Read the note: https://agentry.sh/case/c_oom_2#memory
The output
auto-fix Routine (rt_nightly)
✓ Schedule: nightly at 02:00 UTC
✓ Target: top silent bug (≥5 users, no prior summary)
✓ PR guardrails:
max 20 LOC, no schema, no config, tests must pass
✓ Slack: wh_morning → #eng-mornings
✓ First run: 2026-05-17T02:00:00Z
Expected morning notification (2 forms):
✅ Drafted PR #N (full fix)
Case + diff link
Test added, all checks green
📝 Triage note only (humans needed)
Hypothesis + why auto-fix was blocked
Read note: agentry.sh/case/...
Setting it up
1. The Routine itself. The /schedule prompt above is the full Routine. The agent running it has access to the MCP toolbox + a shell with git and gh configured.
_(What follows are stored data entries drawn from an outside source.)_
import Mathlib
import Summits.NavierStokesRegularity.NavierStokesRegularity.Theorems.WakeRatchetTailRatchetRelayBorderedGeneral
import Summits.NavierStokesRegularity.NavierStokesRegularity.Theorems.WakeRatchetTailRatchetRelaySolvabilityExplicit
import HarnessLib

/-!
# `WakeRatchet.TailRatchet` (stmt-NavierStokesRegularity-21808): EXPLICIT OPERATOR BOUND for the
# drain-bordered inverse `M⁻¹ : φ ↦ (h, ε)`, `L₀h + ε·8e^{3t} = φ`, in the weighted class `|φ| ≤ A e^{t/2}`

Support file for the crux `TailRatchet` (route `WakeRatchet`; MODEL lattice ODEs of Tao 2016 §1.2, §4 —
nothing in this file is a statement about the Navier–Stokes equations, and no item is closed here).

Context (census of stmt-21808, programme "R-lac", assembly of the nonlinear step): the quasi-Newton
contraction `(h,δ) ↦ −M⁻¹[Res_s + (L_s−L₀)h − Q_s(h) + δ(D_s(h) − 8e^{3t})]` needs the drain-bordered inverse
`M⁻¹` (`…RelayBorderedGeneral.drain_bordered_exists/unique`) with explicit bounds between the weighted
classes `Y_{1/2} = {|φ| ≤ Ae^{t/2}}` and `X_{1/2} = {|h|,|h'| ≲ e^{t/2}}`.  This file supplies them, sorry-free:

* `drain_functional_le` — quantitative transversality in the drain direction:
  `∫_{(−∞,0]} w₁·8e^{3t} ≤ −3/10` (so `|ℓ_δ| ≥ 3/10`);
* `weighted_integrable`, `adjoint_pairing_abs_le` — `|φ| ≤ Ae^{t/2}` ⇒ `∫_{(−∞,0]}|φ| ≤ 2A`, and `|∫w₁φ| ≤ 142A`;
* `drain_bordered_inverse_bound` — **for `φ` continuous with `|φ(t)| ≤ Ae^{t/2}` (`t ≤ 0`) there are `ε`, `h`
  with `L₀h + ε·8e^{3t} = φ` on `t<0`, `h(0) = 0`, `h(−∞) = 0`, and
  `|ε| ≤ 474A`, `|h(t)| ≤ K₁A·e^{t/2}`, `|2e^{t/2}h(t/2) + φ(t) − ε8e^{3t}| ≤ K₂A·e^{t/2}`**
  with explicit numerical `K₁, K₂` (uniqueness: `…RelayBorderedGeneral.drain_bordered_unique`).

HONEST FRAMING: bookkeeping of explicit constants; MODEL lattice only; the construction item and the crux
stay open; lacunary fronts do NOT refute `TailRatchet` (which needs `Λ → 1`).
-/

noncomputable section

set_option linter.dupNamespace false

namespace Summit.NavierStokesRegularity.NavierStokesRegularity.Theorems

namespace WakeRatchetRelayInverseBound

open MeasureTheory Set Filter Topology Real
open WakeRatchetRelayAdjoint WakeRatchetRelayTransversality WakeRatchetRelayGreen
  WakeRatchetRelaySolvabilityLimit WakeRatchetRelayDecay WakeRatchetRelayDrainDirection
  WakeRatchetRelayBorderedGeneral WakeRatchetRelaySolvabilityExplicit

/-! ## Quantitative transversality in the drain direction -/

/-- `Σ_m c_m/(2^m+2) ≤ −39/1000`. [folklore] -/
theorem drain_tsum_le :
    ∑' m : ℕ, (∏ i ∈ Finset.range m, ((-4 : ℝ) / (2 ^ (i + 1) - 1))) * (1 / (2 ^ m + 2)) ≤ -39 / 1000 := by
  rw [← summable_drain_term.sum_add_tsum_nat_add 6, drain_head_six_eq]
  have htail := drain_tail_six_abs_le
  rw [Real.norm_eq_abs] at htail
  have := (abs_le.1 htail).2
  norm_num at this ⊢
  linarith

/-- **`∫_{(−∞,0]} w₁(t)·8e^{3t} dt ≤ −3/10`** (so `|ℓ_δ| ≥ 3/10`). [folklore] -/
theorem drain_functional_le :
    ∫ t in Iic (0 : ℝ), (∑' m : ℕ, (∏ i ∈ Finset.range m, ((-4 : ℝ) / (2 ^ (i + 1) - 1))) *
        Real.exp ((2 ^ m - 1) * t)) * (8 * Real.exp (3 * t)) ≤ -3 / 10 := by
  have hfun : (fun t : ℝ => (∑' m : ℕ, (∏ i ∈ Finset.range m, ((-4 : ℝ) / (2 ^ (i + 1) - 1))) *
        Real.exp ((2 ^ m - 1) * t)) * (8 * Real.exp (3 * t))) = fun t : ℝ => 8 * ((∑' m : ℕ,
        (∏ i ∈ Finset.range m, ((-4 : ℝ) / (2 ^ (i + 1) - 1))) * Real.exp ((2 ^ m - 1) * t)) *
          Real.exp (3 * t)) := by
    funext t; ring
  rw [hfun, integral_const_mul, drain_functional_eq_tsum]
  have := drain_tsum_le
  linarith

/-! ## Weighted forcing: integrals -/

variable {φ : ℝ → ℝ} {A : ℝ}

/-- `|φ| ≤ Ae^{t/2}` on `t ≤ 0` ⇒ `φ` integrable on `(−∞,0]` with `∫|φ| ≤ 2A` (given measurability via
continuity). [folklore] -/
theorem weighted_integrable (hφ : Continuous φ) (hA : ∀ t : ℝ, t ≤ 0 → |φ t| ≤ A * Real.exp (t / 2)) :
    IntegrableOn φ (Iic 0) ∧ ∫ t in Iic (0 : ℝ), |φ t| ≤ 2 * A := by
  have hmaj : IntegrableOn (fun t : ℝ => A * Real.exp ((1 / 2) * t)) (Iic 0) :=
    (integrableOn_exp_mul_Iic (by norm_num : (0 : ℝ) < 1 / 2) 0).const_mul A
  have hle : ∀ t ∈ Iic (0 : ℝ), ‖φ t‖ ≤ A * Real.exp ((1 / 2) * t) := fun t ht => by
    rw [Real.norm_eq_abs, show (1 : ℝ) / 2 * t = t / 2 by ring]; exact hA t ht
  have hint : IntegrableOn φ (Iic 0) :=
    Integrable.mono' hmaj (hφ.aestronglyMeasurable.restrict)
      ((ae_restrict_iff' measurableSet_Iic).2 (Eventually.of_forall hle))
  refine ⟨hint, ?_⟩
  have habs : IntegrableOn (fun t : ℝ => |φ t|) (Iic 0) := hint.abs
  calc ∫ t in Iic (0 : ℝ), |φ t| ≤ ∫ t in Iic (0 : ℝ), A * Real.exp ((1 / 2) * t) :=
        setIntegral_mono_on habs hmaj measurableSet_Iic (fun t ht => by
          rw [← Real.norm_eq_abs]; exact hle t ht)
    _ = 2 * A := by
        rw [integral_const_mul, integral_exp_mul_Iic_zero (by norm_num : (0 : ℝ) < 1 / 2)]; ring

/-- `|∫ w₁ φ| ≤ 71·∫|φ| ≤ 142A`. [folklore] -/
theorem adjoint_pairing_abs_le (hφ : Continuous φ) (hA : ∀ t : ℝ, t ≤ 0 → |φ t| ≤ A * Real.exp (t / 2)) :
    |∫ t in Iic (0 : ℝ), (∑' m : ℕ, (∏ i ∈ Finset.range m, ((-4 : ℝ) / (2 ^ (i + 1) - 1))) *
        Real.exp ((2 ^ m - 1) * t)) * φ t| ≤ 142 * A := by
  set W : ℝ → ℝ := fun t : ℝ => ∑' m : ℕ,
      (∏ i ∈ Finset.range m, ((-4 : ℝ) / (2 ^ (i + 1) - 1))) * Real.exp ((2 ^ m - 1) * t) with hW
  obtain ⟨hint, hF⟩ := weighted_integrable hφ hA
  have hWcont : ContinuousOn W (Iic 0) := adjoint_continuousOn
  have hprod : IntegrableOn (fun t : ℝ => W t * φ t) (Iic 0) :=
    Integrable.bdd_mul (c := 71) hint (hWcont.aestronglyMeasurable measurableSet_Iic)
      ((ae_restrict_iff' measurableSet_Iic).2 (Eventually.of_forall fun t ht => by
        rw [Real.norm_eq_abs]; exact adjoint_abs_le ht))
  have hmaj : IntegrableOn (fun t : ℝ => 71 * |φ t|) (Iic 0) := hint.abs.const_mul 71
  calc |∫ t in Iic (0 : ℝ), W t * φ t| ≤ ∫ t in Iic (0 : ℝ), ‖W t * φ t‖ := by
        rw [← Real.norm_eq_abs]; exact norm_integral_le_integral_norm _
    _ ≤ ∫ t in Iic (0 : ℝ), 71 * |φ t| :=
        setIntegral_mono_on hprod.norm hmaj measurableSet_Iic (fun t ht => by
          rw [norm_mul, Real.norm_eq_abs, Real.norm_eq_abs]
          exact mul_le_mul_of_nonneg_right (adjoint_abs_le ht) (abs_nonneg _))
    _ = 71 * ∫ t in Iic (0 : ℝ), |φ t| := integral_const_mul _ _
    _ ≤ 142 * A := by linarith

/-! ## The operator bound -/

/-- **EXPLICIT BOUND FOR THE DRAIN-BORDERED INVERSE.**  For `φ` continuous with `|φ(t)| ≤ Ae^{t/2}` on
`t ≤ 0` there are `ε ∈ ℝ` and `h : ℝ → ℝ` (continuous, `h(0) = 0`, `h → 0` at `−∞`) with
`h' = 2e^{t/2}h(t/2) + φ − ε·8e^{3t}` on `t < 0` and the explicit bounds
`|ε| ≤ 474·A`, `|h(t)| ≤ 510000·A·e^{t/2}`, `|2e^{t/2}h(t/2) + (φ(t) − ε·8e^{3t})| ≤ 1100000·A·e^{t/2}`
(`t ≤ 0`).  (The pair is unique in the bounded normalised class: `drain_bordered_unique`.)
[cite: Tao2016AveragedNS, §1.2 (dyadic model); cell vocabulary (drain-bordered linearisation at the relay profile; programme R-lac, assembly)] -/
theorem drain_bordered_inverse_bound (hφ : Continuous φ)
    (hA : ∀ t : ℝ, t ≤ 0 → |φ t| ≤ A * Real.exp (t / 2)) :
    ∃ ε : ℝ, ∃ h : ℝ → ℝ, Continuous h ∧ h 0 = 0 ∧ Tendsto h atBot (𝓝 0) ∧
      (∀ t : ℝ, t < 0 → HasDerivAt h
        (2 * Real.exp (t / 2) * h (t / 2) + (φ t - ε * (8 * Real.exp (3 * t)))) t) ∧
      |ε| ≤ 474 * A ∧
      (∀ t : ℝ, t ≤ 0 → |h t| ≤ 510000 * A * Real.exp (t / 2)) ∧
      (∀ t : ℝ, t ≤ 0 → |2 * Real.exp (t / 2) * h (t / 2) + (φ t - ε * (8 * Real.exp (3 * t)))| ≤
        1100000 * A * Real.exp (t / 2)) := by
  have hA0 : 0 ≤ A := by
    have := hA 0 le_rfl
    rw [zero_div, Real.exp_zero, mul_one] at this
    exact (abs_nonneg _).trans this
  obtain ⟨hint, hF⟩ := weighted_integrable hφ hA
  have hAbd : ∀ s : ℝ, s ≤ 0 → |φ s| ≤ A := fun s hs =>
    (hA s hs).trans (by
      have : Real.exp (s / 2) ≤ 1 := Real.exp_le_one_iff.2 (by linarith)
      nlinarith)
  -- the bordered solution
  obtain ⟨ε, h, hεdef, hc, h0, hde, ⟨B, hB⟩, hlim⟩ := drain_bordered_exists hφ hAbd hint
  -- bound on `ε`
  have hε : |ε| ≤ 474 * A := by
    rw [hεdef, abs_div]
    have hnum := adjoint_pairing_abs_le hφ hA
    have hden : 3 / 10 ≤ |∫ t in Iic (0 : ℝ), (∑' m : ℕ, (∏ i ∈ Finset.range m,
        ((-4 : ℝ) / (2 ^ (i + 1) - 1))) * Real.exp ((2 ^ m - 1) * t)) * (8 * Real.exp (3 * t))| := by
      have := drain_functional_le
      rw [abs_of_neg (by linarith)]
      linarith
    rw [div_le_iff₀ (by linarith)]
    nlinarith
  -- the modified forcing `φ − ε·8e^{3t}` is in the weighted class with constant `A' = A + 8|ε|`
  set A' : ℝ := A + 8 * |ε| with hA'
  have hA'0 : 0 ≤ A' := by positivity
  have hfs_cont : Continuous (fun t : ℝ => φ t - ε * (8 * Real.exp (3 * t))) := by fun_prop
  have hfsA : ∀ t : ℝ, t ≤ 0 → |φ t - ε * (8 * Real.exp (3 * t))| ≤ A' * Real.exp (1 / 2 * t) := by
    intro t ht
    have h3 : Real.exp (3 * t) ≤ Real.exp (1 / 2 * t) := Real.exp_le_exp.2 (by linarith)
    rw [show (1 : ℝ) / 2 * t = t / 2 by ring] at h3 ⊢
    calc |φ t - ε * (8 * Real.exp (3 * t))| ≤ |φ t| + |ε * (8 * Real.exp (3 * t))| := abs_sub _ _
      _ = |φ t| + 8 * |ε| * Real.exp (3 * t) := by
          rw [abs_mul, abs_mul, abs_of_pos (Real.exp_pos _), show |(8 : ℝ)| = 8 by norm_num]; ring
      _ ≤ A * Real.exp (t / 2) + 8 * |ε| * Real.exp (t / 2) :=
          add_le_add (hA t ht) (mul_le_mul_of_nonneg_left h3 (by positivity))
      _ = A' * Real.exp (t / 2) := by rw [hA']; ring
  have hfsA' : ∀ t : ℝ, t ≤ 0 → |φ t - ε * (8 * Real.exp (3 * t))| ≤ A' * Real.exp (t / 2) := by
    intro t ht; have := hfsA t ht; rwa [show (1 : ℝ) / 2 * t = t / 2 by ring] at this
  obtain ⟨hfs_int, hFs⟩ := weighted_integrable hfs_cont hfsA'
  have hfs_bd : ∀ s : ℝ, s ≤ 0 → |φ s - ε * (8 * Real.exp (3 * s))| ≤ A' := fun s hs =>
    (hfsA' s hs).trans (by
      have : Real.exp (s / 2) ≤ 1 := Real.exp_le_one_iff.2 (by linarith)
      nlinarith)
  -- an explicitly bounded solution of the same problem; by uniqueness it is `h`
  obtain ⟨h₂, hc₂, h0₂, hde₂, hB₂, hlim₂⟩ :=
    pantograph_inhom_exists_explicit_bounded hfs_cont hfs_bd hfs_int
  -- `h₂ → 0`: its limit `−∫ w₁ (φ − ε g)` vanishes by the choice of `ε` — easier: compare with `h` via
  -- uniqueness of the inhomogeneous problem (same value at `0`)
  have heq : ∀ t : ℝ, t ≤ 0 → h t = h₂ t :=
    WakeRatchetRelaySolvability.pantograph_inhom_unique hc.continuousOn hc₂.continuousOn hde hde₂
      (by rw [h0, h0₂])
  -- boundedness constant for `h`
  set B₂ : ℝ := 16 * (A' / (Real.exp 1 - 2)) + 5 * ∫ s in Iic (0 : ℝ), |φ s - ε * (8 * Real.exp (3 * s))|
    with hB₂def
  have hBh : ∀ t : ℝ, t ≤ 0 → |h t| ≤ B₂ := fun t ht => by rw [heq t ht]; exact hB₂ t ht
  have he2 : 0 < Real.exp 1 - 2 := exp_one_sub_two_pos
  have he7 : (7 : ℝ) / 10 ≤ Real.exp 1 - 2 := by have := Real.exp_one_gt_d9; linarith
  have hB₂le : B₂ ≤ 33 * A' := by
    have h1 : A' / (Real.exp 1 - 2) ≤ A' / (7 / 10) := div_le_div_of_nonneg_left hA'0 (by norm_num) he7
    rw [hB₂def]
    nlinarith
  -- decay rate with `γ = 1/2`
  have hdec := fun t (ht : t ≤ 0) => pantograph_decay (γ := 1 / 2) (by norm_num) le_rfl hfsA hfs_int
    hc.continuousOn hde hBh hlim ht
  have hdec' := fun t (ht : t ≤ 0) => pantograph_deriv_decay (γ := 1 / 2) (by norm_num) le_rfl hfsA
    hfs_int hc.continuousOn hde hBh hlim ht
  -- numerical consolidation: `A' ≤ A + 8·474A = 3793A`, `4B₂ + 2A' ≤ 134A'`
  have hA'le : A' ≤ 3793 * A := by rw [hA']; linarith
  refine ⟨ε, h, hc, h0, hlim, hde, hε, fun t ht => ?_, fun t ht => ?_⟩
  · have := hdec t ht
    rw [show (1 : ℝ) / 2 * t = t / 2 by ring] at this
    have hK : (4 * B₂ + A' / (1 / 2)) ≤ 510000 * A := by
      have e : A' / (1 / 2) = 2 * A' := by ring
      rw [e]; linarith [hB₂le, hA'le]
    calc |h t| ≤ (4 * B₂ + A' / (1 / 2)) * Real.exp (t / 2) := this
      _ ≤ 510000 * A * Real.exp (t / 2) := mul_le_mul_of_nonneg_right hK (Real.exp_pos _).le
  · have := hdec' t ht
    rw [show (1 : ℝ) / 2 * t = t / 2 by ring] at this
    have hK : (2 * (4 * B₂ + A' / (1 / 2)) + A') ≤ 1100000 * A := by
      have e : A' / (1 / 2) = 2 * A' := by ring
      rw [e]; linarith [hB₂le, hA'le]
    calc |2 * Real.exp (t / 2) * h (t / 2) + (φ t - ε * (8 * Real.exp (3 * t)))|
        ≤ (2 * (4 * B₂ + A' / (1 / 2)) + A') * Real.exp (t / 2) := this
      _ ≤ 1100000 * A * Real.exp (t / 2) := mul_le_mul_of_nonneg_right hK (Real.exp_pos _).le


/-! ## Appendix (appended): the inverse is linear/Lipschitz on the bounded normalised class

By uniqueness (`…RelayBorderedGeneral.drain_bordered_unique`) differences of bordered solutions are the
bordered solution for the difference forcing, so the explicit bound above applies to differences — the
contraction input `‖M⁻¹(ψ₁ − ψ₂)‖ ≤ K‖ψ₁ − ψ₂‖` of the assembly. -/

/-- **LIPSCHITZ BOUND FOR THE DRAIN-BORDERED INVERSE.**  Let `φ₁, φ₂` be continuous with
`|φ₁(t) − φ₂(t)| ≤ A₁₂e^{t/2}` on `t ≤ 0`, and let `(h₁,ε₁)`, `(h₂,ε₂)` be bounded, normalised
(`hᵢ(0)=0`), decaying (`hᵢ → 0` at `−∞`) solutions, continuous on `(−∞,0]`, of
`hᵢ' = 2e^{t/2}hᵢ(t/2) + φᵢ − εᵢ·8e^{3t}` on `t < 0`.  Then `|ε₁−ε₂| ≤ 474A₁₂`,
`|h₁(t)−h₂(t)| ≤ 510000·A₁₂e^{t/2}` and
`|2e^{t/2}(h₁−h₂)(t/2) + (φ₁−φ₂)(t) − (ε₁−ε₂)8e^{3t}| ≤ 1100000·A₁₂e^{t/2}` for `t ≤ 0`.
[cite: Tao2016AveragedNS, §1.2 (dyadic model); cell vocabulary (drain-bordered linearisation at the relay profile; programme R-lac, assembly)] -/
theorem drain_bordered_difference {φ₁ φ₂ h₁ h₂ : ℝ → ℝ} {ε₁ ε₂ A₁₂ B₁ B₂ : ℝ}
    (hφ₁ : Continuous φ₁) (hφ₂ : Continuous φ₂)
    (hA : ∀ t : ℝ, t ≤ 0 → |φ₁ t - φ₂ t| ≤ A₁₂ * Real.exp (t / 2))
    (hc₁ : ContinuousOn h₁ (Iic 0)) (hc₂ : ContinuousOn h₂ (Iic 0))
    (hd₁ : ∀ t : ℝ, t < 0 → HasDerivAt h₁
      (2 * Real.exp (t / 2) * h₁ (t / 2) + (φ₁ t - ε₁ * (8 * Real.exp (3 * t)))) t)
    (hd₂ : ∀ t : ℝ, t < 0 → HasDerivAt h₂
      (2 * Real.exp (t / 2) * h₂ (t / 2) + (φ₂ t - ε₂ * (8 * Real.exp (3 * t)))) t)
    (hB₁ : ∀ t : ℝ, t ≤ 0 → |h₁ t| ≤ B₁) (hB₂ : ∀ t : ℝ, t ≤ 0 → |h₂ t| ≤ B₂)
    (h0₁ : h₁ 0 = 0) (h0₂ : h₂ 0 = 0)
    (hl₁ : Tendsto h₁ atBot (𝓝 0)) (hl₂ : Tendsto h₂ atBot (𝓝 0)) :
    |ε₁ - ε₂| ≤ 474 * A₁₂ ∧
      (∀ t : ℝ, t ≤ 0 → |h₁ t - h₂ t| ≤ 510000 * A₁₂ * Real.exp (t / 2)) ∧
      (∀ t : ℝ, t ≤ 0 → |2 * Real.exp (t / 2) * (h₁ (t / 2) - h₂ (t / 2)) +
        ((φ₁ t - φ₂ t) - (ε₁ - ε₂) * (8 * Real.exp (3 * t)))| ≤ 1100000 * A₁₂ * Real.exp (t / 2)) := by
  -- the explicitly bounded bordered solution for the difference forcing
  obtain ⟨ε, h, hc, h0, hlim, hde, hε, hh, hh'⟩ :=
    drain_bordered_inverse_bound (φ := fun t => φ₁ t - φ₂ t) (hφ₁.sub hφ₂) hA
  -- the difference pair solves the same bordered problem
  set d : ℝ → ℝ := fun t => h₁ t - h₂ t with hd_def
  have hdc : ContinuousOn d (Iic 0) := hc₁.sub hc₂
  have hdd : ∀ t : ℝ, t < 0 → HasDerivAt d
      (2 * Real.exp (t / 2) * d (t / 2) + ((φ₁ t - φ₂ t) - (ε₁ - ε₂) * (8 * Real.exp (3 * t)))) t := by
    intro t ht
    refine ((hd₁ t ht).sub (hd₂ t ht)).congr_deriv ?_
    simp only [hd_def]; ring
  have hdB : ∀ t : ℝ, t ≤ 0 → |d t| ≤ B₁ + B₂ := fun t ht => by
    simp only [hd_def]; exact (abs_sub _ _).trans (add_le_add (hB₁ t ht) (hB₂ t ht))
  have hd0 : d 0 = 0 := by simp [hd_def, h0₁, h0₂]
  have hdl : Tendsto d atBot (𝓝 0) := by simpa using hl₁.sub hl₂
  -- bound for `h` on the half-line (needed by uniqueness)
  have hA0 : 0 ≤ A₁₂ := by
    have := hA 0 le_rfl
    rw [zero_div, Real.exp_zero, mul_one] at this
    exact (abs_nonneg _).trans this
  have hhB : ∀ t : ℝ, t ≤ 0 → |h t| ≤ 510000 * A₁₂ := fun t ht =>
    (hh t ht).trans (by
      have : Real.exp (t / 2) ≤ 1 := Real.exp_le_one_iff.2 (by linarith)
      nlinarith)
  -- uniqueness: `(d, ε₁−ε₂) = (h, ε)`
  obtain ⟨hεeq, hdeq⟩ := drain_bordered_unique (f := fun t => φ₁ t - φ₂ t) hdc hc.continuousOn hdd hde
    hdB hhB hd0 h0 hdl hlim
  refine ⟨by rw [hεeq]; exact hε, fun t ht => ?_, fun t ht => ?_⟩
  · have := hdeq t ht
    simp only [hd_def] at this
    rw [this]; exact hh t ht
  · have h1 := hdeq t ht
    have h2 := hdeq (t / 2) (by linarith)
    simp only [hd_def] at h1 h2
    rw [h2, hεeq]
    exact hh' t ht

end WakeRatchetRelayInverseBound

end Summit.NavierStokesRegularity.NavierStokesRegularity.Theorems

end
2. GitHub CLI auth. The Routine needs gh authenticated to a bot account or scoped PAT. Set up the credentials in the Routine’s execution context — see your Routines docs for secret injection.
3. Tune the guardrails. Defaults are conservative for a reason. After a week of green PRs, you might relax LOC to 50 or allow simple package upgrades. Don’t relax “no schema / no config” — that’s where Routines get genuinely dangerous.
4. Pair with weekly-agent-digest. Friday’s digest will include “drafted 4 PRs, 2 merged, 2 closed” — a quick read on whether the Routine is actually shipping value or just generating PRs you ignore.
5. Add a kill switch. Set up a feature flag (disable_nightly_auto_fix) that the Routine checks before acting. If you ever need to pause it, flip the flag instead of editing the schedule:
// At the top of the Routine prompt:
// if agentry_evaluate_feature_flag('disable_nightly_auto_fix', 'system') is true,
// log and exit silently.
Variations
- “Same Routine but scoped to my mobile app only — production-Android cases ≥ 100 users.”
- “Hourly variant: don’t wait for 2am, just run continuously. Each hour pick the top untriaged case.”
- “For cases the Routine drafts a PR on, auto-assign to the engineer who last modified the file (CODEOWNERS lookup).”
- “Add a ‘maximum PRs per day’ cap (3?) so you don’t wake up to a flood when your error rate spikes.”
- “On Slack message, include a ‘snooze 24h’ button that adds the case fingerprint to a no-touch list.”